[Records from a collection]
________

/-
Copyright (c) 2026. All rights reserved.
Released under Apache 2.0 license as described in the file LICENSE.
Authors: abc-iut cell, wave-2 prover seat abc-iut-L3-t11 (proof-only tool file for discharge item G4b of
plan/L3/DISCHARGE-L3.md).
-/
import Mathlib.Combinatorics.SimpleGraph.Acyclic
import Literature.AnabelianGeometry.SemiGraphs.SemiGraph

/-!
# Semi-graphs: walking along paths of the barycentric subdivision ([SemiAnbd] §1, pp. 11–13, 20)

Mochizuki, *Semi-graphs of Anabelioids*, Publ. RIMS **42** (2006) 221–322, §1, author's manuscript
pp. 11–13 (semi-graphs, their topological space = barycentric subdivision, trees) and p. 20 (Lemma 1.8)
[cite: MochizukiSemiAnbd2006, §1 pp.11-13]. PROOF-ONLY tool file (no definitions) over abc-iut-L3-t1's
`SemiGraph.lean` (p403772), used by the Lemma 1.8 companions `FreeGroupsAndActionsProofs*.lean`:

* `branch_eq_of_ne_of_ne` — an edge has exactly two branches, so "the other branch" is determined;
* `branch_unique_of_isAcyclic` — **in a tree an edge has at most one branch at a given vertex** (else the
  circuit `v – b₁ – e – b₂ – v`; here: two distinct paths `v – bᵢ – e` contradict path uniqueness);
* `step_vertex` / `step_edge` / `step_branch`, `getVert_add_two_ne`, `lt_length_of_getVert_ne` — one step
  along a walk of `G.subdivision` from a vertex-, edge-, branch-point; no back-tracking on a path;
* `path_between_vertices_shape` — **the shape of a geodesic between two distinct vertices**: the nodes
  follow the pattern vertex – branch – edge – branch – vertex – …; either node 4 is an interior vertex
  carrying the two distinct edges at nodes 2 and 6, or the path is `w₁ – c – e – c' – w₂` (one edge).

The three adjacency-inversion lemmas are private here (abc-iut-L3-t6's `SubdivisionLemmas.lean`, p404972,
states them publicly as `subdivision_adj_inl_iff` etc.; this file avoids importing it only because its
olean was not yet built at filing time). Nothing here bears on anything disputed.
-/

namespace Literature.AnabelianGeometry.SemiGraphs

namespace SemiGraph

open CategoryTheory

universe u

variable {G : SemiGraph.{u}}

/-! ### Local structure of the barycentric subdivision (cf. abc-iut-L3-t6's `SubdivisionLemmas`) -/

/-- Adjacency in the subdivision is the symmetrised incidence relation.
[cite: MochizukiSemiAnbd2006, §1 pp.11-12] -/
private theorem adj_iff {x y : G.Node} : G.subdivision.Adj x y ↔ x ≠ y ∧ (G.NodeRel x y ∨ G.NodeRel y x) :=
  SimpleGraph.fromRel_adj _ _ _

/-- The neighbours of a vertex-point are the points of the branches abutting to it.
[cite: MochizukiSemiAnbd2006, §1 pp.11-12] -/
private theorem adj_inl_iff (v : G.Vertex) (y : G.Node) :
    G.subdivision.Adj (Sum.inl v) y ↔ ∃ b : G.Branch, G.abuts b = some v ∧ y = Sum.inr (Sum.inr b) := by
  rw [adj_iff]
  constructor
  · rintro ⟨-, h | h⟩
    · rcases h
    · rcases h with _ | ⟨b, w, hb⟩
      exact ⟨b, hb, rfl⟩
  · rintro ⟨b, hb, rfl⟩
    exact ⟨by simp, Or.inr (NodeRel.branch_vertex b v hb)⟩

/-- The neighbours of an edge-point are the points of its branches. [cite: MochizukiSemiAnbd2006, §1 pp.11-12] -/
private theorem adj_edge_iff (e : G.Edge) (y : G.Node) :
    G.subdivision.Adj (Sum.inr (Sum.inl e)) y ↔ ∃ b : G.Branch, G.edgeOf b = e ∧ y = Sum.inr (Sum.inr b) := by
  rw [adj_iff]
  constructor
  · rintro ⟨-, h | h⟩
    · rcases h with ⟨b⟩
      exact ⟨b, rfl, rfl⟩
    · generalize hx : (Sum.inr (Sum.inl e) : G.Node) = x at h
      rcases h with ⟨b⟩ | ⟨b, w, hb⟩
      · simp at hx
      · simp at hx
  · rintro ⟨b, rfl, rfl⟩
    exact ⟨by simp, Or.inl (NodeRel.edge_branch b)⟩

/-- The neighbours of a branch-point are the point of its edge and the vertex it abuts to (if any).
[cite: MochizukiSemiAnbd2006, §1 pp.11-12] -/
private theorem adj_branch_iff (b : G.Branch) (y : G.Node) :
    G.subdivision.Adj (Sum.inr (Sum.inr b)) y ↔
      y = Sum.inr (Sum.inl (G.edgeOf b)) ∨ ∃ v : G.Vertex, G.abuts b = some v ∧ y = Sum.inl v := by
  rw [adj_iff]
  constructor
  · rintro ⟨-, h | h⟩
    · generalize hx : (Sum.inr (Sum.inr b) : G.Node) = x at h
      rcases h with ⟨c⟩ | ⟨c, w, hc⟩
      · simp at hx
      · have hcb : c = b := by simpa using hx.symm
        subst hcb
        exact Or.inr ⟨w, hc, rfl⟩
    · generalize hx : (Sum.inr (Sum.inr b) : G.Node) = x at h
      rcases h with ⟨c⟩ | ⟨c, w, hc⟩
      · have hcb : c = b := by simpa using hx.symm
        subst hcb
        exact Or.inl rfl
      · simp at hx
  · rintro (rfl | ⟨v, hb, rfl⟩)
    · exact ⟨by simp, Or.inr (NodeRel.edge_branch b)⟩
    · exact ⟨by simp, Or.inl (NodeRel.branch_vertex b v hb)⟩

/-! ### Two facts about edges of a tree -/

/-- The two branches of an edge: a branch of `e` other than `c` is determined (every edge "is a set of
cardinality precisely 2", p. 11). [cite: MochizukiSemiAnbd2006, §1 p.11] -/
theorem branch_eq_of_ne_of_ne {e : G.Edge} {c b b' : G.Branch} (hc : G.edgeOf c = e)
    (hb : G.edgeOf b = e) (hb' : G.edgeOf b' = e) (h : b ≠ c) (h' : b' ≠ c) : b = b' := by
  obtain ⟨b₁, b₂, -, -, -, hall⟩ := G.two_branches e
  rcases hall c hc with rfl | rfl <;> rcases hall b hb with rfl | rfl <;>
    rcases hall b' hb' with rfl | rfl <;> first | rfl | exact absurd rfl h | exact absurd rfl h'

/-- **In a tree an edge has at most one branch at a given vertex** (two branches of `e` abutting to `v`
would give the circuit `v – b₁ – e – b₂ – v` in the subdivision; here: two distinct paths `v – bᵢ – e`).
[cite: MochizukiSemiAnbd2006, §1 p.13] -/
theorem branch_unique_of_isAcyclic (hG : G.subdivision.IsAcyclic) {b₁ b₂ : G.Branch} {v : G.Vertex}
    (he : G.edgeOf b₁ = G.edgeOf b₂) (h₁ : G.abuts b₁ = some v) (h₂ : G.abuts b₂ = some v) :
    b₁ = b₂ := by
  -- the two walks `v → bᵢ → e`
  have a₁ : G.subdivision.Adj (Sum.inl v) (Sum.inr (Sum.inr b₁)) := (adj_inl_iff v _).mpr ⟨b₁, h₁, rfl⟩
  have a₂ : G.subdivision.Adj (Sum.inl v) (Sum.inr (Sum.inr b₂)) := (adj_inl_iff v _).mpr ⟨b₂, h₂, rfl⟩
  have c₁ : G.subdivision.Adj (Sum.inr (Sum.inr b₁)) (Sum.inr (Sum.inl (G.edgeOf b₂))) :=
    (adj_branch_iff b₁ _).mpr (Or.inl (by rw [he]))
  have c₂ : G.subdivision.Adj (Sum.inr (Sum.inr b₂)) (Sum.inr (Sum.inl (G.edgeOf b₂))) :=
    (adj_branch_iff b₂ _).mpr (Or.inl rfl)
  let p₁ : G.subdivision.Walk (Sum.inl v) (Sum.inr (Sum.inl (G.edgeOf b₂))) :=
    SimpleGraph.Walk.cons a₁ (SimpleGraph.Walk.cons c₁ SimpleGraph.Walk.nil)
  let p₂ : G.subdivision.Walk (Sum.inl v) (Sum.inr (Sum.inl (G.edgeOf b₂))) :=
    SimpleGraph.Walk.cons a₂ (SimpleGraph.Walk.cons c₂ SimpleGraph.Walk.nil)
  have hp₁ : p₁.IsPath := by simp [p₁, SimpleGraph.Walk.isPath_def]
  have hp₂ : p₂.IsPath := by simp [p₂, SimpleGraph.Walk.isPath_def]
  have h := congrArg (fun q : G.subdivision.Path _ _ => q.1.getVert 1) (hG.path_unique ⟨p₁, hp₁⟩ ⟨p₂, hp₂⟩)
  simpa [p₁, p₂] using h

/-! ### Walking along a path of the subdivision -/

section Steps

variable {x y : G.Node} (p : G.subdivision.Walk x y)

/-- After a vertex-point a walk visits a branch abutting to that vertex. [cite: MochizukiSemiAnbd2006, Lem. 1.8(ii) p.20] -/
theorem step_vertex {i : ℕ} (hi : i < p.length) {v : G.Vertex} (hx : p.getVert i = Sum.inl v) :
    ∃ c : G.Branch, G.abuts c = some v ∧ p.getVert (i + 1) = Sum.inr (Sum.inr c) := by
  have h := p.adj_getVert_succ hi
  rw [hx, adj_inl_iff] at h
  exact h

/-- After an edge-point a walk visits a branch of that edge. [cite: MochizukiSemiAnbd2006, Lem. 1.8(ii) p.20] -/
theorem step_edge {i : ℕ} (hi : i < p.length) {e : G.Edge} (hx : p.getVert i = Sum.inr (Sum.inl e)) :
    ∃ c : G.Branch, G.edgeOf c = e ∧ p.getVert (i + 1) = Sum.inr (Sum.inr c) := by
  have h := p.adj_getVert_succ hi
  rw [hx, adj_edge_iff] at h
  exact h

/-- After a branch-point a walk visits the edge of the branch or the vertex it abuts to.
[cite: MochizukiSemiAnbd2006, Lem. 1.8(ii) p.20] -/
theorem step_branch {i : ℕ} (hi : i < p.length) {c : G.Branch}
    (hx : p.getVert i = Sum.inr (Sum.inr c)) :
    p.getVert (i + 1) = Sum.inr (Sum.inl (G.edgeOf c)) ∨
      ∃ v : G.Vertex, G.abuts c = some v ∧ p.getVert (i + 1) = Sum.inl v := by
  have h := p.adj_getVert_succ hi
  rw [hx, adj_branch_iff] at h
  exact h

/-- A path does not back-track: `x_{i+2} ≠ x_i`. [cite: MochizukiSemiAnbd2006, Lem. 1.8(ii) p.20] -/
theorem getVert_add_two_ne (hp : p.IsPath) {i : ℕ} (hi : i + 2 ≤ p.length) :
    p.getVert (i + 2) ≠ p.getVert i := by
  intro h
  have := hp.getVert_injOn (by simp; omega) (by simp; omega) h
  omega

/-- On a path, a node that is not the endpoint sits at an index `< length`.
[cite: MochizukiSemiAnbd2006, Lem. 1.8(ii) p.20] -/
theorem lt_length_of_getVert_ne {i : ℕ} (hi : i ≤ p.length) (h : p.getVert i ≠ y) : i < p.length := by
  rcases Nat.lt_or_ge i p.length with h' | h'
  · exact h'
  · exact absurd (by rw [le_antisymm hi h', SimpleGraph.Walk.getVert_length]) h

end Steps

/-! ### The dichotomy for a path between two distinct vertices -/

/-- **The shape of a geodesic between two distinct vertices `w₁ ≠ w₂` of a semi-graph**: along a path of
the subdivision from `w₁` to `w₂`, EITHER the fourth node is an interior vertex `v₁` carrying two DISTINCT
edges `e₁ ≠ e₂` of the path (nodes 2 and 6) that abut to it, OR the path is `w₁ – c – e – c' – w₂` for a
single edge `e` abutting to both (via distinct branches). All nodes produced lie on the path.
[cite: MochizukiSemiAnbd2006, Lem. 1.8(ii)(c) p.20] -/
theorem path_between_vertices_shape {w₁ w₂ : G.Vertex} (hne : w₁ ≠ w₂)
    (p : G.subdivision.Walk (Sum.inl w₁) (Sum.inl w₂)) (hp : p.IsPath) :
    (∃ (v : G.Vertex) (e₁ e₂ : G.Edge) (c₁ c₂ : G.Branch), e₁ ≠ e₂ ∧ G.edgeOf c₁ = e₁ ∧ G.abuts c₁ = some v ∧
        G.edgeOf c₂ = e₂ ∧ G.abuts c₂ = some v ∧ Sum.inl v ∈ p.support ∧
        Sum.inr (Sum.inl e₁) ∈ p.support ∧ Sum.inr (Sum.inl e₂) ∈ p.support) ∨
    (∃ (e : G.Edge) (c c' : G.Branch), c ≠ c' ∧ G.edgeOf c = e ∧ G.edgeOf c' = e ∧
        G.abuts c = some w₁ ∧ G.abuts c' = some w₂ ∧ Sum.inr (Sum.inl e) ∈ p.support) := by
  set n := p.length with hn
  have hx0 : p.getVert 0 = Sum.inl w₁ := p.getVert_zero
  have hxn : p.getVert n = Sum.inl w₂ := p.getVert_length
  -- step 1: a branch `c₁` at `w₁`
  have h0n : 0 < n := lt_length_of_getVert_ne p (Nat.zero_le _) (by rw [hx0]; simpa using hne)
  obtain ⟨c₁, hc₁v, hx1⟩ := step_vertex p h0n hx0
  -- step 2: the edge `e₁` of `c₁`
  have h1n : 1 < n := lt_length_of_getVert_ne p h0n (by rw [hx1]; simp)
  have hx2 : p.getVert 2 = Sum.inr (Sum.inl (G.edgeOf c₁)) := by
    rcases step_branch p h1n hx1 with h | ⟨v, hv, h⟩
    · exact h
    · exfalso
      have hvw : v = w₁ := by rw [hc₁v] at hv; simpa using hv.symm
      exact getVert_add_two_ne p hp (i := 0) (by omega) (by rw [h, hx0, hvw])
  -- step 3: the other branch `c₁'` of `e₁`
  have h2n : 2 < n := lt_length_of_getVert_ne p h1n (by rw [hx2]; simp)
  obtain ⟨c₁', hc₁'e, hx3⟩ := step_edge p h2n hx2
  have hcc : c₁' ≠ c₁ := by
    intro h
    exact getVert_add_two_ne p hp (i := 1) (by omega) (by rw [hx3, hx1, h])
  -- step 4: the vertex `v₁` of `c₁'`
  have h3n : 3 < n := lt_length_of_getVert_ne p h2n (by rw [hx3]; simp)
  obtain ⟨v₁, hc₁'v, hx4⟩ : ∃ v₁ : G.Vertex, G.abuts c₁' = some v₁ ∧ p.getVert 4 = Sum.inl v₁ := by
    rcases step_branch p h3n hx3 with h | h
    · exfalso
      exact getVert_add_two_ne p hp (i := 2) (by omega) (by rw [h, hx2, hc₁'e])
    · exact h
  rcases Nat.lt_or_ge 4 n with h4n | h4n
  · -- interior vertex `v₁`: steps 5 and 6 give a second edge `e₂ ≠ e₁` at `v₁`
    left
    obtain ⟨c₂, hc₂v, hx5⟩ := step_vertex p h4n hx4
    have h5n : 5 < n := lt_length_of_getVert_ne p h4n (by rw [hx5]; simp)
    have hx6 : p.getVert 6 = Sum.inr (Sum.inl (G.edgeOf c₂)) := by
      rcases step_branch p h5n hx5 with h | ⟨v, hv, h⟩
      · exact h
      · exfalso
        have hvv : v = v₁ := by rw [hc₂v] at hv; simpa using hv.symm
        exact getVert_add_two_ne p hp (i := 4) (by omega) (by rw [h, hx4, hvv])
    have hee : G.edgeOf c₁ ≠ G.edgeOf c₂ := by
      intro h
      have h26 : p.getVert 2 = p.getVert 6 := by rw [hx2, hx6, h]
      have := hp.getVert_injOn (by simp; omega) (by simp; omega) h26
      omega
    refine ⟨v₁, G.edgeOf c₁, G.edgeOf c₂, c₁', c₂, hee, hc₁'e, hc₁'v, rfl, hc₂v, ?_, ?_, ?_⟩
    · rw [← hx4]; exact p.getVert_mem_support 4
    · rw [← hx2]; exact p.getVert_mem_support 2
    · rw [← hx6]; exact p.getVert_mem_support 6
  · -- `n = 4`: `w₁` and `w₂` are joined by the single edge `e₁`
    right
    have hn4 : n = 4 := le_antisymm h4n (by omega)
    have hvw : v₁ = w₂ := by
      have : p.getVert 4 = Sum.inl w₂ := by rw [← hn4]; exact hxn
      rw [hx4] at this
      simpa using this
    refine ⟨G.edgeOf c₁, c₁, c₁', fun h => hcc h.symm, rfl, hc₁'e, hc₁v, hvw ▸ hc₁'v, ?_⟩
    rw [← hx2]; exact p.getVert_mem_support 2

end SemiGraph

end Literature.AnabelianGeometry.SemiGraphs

________

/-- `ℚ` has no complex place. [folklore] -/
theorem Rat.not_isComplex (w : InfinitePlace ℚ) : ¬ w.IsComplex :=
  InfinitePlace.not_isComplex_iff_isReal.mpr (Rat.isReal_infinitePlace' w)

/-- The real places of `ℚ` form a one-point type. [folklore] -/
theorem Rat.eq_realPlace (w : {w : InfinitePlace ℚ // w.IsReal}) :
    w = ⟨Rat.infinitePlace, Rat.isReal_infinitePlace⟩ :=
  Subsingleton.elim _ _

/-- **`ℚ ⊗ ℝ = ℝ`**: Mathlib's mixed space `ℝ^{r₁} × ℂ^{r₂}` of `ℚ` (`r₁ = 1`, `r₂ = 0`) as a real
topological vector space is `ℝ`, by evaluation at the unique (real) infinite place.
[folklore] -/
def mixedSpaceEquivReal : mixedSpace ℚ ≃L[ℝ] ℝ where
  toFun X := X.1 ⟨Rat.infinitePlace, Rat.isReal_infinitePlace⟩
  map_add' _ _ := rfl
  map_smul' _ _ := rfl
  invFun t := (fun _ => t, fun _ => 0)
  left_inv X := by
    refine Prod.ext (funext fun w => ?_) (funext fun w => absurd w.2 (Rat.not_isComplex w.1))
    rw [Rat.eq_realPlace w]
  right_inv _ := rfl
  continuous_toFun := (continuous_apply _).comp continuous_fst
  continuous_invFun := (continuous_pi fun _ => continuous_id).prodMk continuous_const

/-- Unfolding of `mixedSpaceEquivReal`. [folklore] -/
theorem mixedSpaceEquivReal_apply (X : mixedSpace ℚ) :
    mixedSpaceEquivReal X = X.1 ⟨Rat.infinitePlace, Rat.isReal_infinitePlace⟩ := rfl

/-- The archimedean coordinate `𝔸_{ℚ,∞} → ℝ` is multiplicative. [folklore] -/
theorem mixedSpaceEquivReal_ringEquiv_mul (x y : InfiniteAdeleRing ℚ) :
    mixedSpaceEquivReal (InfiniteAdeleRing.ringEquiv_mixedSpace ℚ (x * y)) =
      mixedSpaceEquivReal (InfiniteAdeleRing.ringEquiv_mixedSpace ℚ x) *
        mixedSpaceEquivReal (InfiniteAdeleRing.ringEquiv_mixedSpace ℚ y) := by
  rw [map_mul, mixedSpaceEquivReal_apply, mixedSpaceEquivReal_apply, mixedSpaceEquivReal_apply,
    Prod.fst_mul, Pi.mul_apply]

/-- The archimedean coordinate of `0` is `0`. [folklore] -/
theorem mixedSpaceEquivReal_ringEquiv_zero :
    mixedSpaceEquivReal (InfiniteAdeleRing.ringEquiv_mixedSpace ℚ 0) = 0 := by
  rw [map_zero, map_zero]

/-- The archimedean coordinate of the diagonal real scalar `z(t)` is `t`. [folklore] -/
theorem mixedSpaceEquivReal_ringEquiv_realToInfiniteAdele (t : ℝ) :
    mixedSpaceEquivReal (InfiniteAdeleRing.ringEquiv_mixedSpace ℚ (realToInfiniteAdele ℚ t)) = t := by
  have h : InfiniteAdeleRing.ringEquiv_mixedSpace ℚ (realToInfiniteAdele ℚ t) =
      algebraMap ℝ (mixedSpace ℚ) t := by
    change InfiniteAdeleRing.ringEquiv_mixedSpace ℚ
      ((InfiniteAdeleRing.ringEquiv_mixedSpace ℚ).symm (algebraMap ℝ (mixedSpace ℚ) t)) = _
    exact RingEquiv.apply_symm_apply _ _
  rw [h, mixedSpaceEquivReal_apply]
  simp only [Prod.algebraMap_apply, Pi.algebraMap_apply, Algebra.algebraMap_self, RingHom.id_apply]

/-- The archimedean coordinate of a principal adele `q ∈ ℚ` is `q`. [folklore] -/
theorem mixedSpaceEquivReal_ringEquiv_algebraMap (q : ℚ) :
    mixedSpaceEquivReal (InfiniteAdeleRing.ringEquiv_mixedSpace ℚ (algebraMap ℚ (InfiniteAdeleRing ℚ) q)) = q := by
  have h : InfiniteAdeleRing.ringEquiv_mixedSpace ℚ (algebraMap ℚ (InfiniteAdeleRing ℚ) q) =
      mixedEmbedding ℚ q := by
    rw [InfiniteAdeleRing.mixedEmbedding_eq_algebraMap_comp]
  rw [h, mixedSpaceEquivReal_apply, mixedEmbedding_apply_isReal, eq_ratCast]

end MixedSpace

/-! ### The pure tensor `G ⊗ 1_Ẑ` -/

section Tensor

________

REQUIREMENT:
Pull every line containing the word "namespace" out of the entries above.

WRITTEN ANSWER:
namespace Literature.AnabelianGeometry.SemiGraphs
namespace SemiGraph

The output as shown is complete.